The answer must be every line below that holds the word "distance".

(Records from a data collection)
%%
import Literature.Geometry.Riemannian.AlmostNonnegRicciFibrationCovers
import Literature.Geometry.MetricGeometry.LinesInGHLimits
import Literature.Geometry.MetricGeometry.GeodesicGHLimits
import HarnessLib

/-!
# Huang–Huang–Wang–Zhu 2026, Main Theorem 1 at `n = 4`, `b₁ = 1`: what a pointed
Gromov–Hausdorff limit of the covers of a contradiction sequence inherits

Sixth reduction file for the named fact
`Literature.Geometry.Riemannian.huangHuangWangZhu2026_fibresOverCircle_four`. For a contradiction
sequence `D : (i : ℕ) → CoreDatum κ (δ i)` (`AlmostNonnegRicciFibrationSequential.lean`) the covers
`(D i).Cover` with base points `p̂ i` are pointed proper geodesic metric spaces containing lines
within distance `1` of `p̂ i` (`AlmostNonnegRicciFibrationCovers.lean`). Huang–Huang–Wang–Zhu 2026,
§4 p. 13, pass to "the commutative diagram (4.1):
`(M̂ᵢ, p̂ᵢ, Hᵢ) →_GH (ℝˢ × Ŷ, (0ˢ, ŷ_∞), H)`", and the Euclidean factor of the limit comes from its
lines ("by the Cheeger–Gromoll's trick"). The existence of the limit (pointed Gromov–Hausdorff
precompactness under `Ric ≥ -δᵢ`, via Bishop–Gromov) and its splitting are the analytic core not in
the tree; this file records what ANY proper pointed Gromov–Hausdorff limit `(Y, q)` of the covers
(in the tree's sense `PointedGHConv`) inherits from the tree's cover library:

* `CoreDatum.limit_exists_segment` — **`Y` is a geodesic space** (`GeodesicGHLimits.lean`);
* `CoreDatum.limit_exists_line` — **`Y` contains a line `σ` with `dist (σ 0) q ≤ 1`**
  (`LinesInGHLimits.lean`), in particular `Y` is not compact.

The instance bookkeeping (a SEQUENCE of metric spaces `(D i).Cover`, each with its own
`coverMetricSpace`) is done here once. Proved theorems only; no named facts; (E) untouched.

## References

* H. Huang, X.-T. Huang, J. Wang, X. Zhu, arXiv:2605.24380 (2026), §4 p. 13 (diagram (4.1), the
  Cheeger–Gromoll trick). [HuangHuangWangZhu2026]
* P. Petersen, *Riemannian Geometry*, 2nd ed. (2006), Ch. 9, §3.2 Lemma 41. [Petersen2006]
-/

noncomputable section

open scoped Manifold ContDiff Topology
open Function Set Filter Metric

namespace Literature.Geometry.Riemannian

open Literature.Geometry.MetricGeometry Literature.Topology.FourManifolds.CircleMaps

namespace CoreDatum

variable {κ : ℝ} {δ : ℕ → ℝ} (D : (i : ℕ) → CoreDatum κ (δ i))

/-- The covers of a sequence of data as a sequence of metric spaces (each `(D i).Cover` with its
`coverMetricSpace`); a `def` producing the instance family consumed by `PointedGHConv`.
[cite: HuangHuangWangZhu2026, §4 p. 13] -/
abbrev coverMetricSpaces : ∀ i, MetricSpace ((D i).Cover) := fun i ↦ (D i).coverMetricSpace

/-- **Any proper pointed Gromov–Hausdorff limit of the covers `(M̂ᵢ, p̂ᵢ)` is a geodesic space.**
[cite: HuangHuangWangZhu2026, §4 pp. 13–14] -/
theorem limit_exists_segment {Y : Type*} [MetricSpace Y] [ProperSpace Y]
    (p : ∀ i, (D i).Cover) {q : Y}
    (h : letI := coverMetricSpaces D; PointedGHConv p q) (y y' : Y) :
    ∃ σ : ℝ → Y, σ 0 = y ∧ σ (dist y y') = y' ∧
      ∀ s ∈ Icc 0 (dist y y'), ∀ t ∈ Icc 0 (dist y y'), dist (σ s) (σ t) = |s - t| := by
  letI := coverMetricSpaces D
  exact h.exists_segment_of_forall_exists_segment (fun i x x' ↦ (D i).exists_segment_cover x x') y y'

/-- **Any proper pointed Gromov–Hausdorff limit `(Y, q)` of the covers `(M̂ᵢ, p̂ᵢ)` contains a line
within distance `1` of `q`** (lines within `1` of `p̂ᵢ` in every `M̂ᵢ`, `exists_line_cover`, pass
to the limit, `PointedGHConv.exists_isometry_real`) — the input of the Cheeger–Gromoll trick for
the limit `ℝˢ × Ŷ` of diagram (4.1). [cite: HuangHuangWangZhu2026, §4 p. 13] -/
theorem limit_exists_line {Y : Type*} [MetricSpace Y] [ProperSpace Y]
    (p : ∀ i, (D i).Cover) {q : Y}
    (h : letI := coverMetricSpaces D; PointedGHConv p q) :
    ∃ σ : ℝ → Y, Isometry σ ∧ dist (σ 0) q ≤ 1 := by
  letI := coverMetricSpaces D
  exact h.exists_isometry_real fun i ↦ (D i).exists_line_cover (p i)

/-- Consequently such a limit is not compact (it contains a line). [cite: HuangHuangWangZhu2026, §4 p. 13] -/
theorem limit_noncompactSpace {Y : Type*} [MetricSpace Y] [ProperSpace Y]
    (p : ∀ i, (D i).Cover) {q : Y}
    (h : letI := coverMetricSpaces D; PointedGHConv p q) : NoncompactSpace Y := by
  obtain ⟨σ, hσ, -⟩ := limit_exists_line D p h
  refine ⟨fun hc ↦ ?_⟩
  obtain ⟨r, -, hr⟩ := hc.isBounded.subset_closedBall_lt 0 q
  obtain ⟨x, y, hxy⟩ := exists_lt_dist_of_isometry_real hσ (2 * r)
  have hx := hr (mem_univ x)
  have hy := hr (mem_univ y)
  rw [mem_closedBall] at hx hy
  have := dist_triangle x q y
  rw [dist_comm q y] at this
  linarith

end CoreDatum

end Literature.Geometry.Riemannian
%%
Written reply>
within distance `1` of `p̂ i` (`AlmostNonnegRicciFibrationCovers.lean`). Huang–Huang–Wang–Zhu 2026,
within distance `1` of `q`** (lines within `1` of `p̂ᵢ` in every `M̂ᵢ`, `exists_line_cover`, pass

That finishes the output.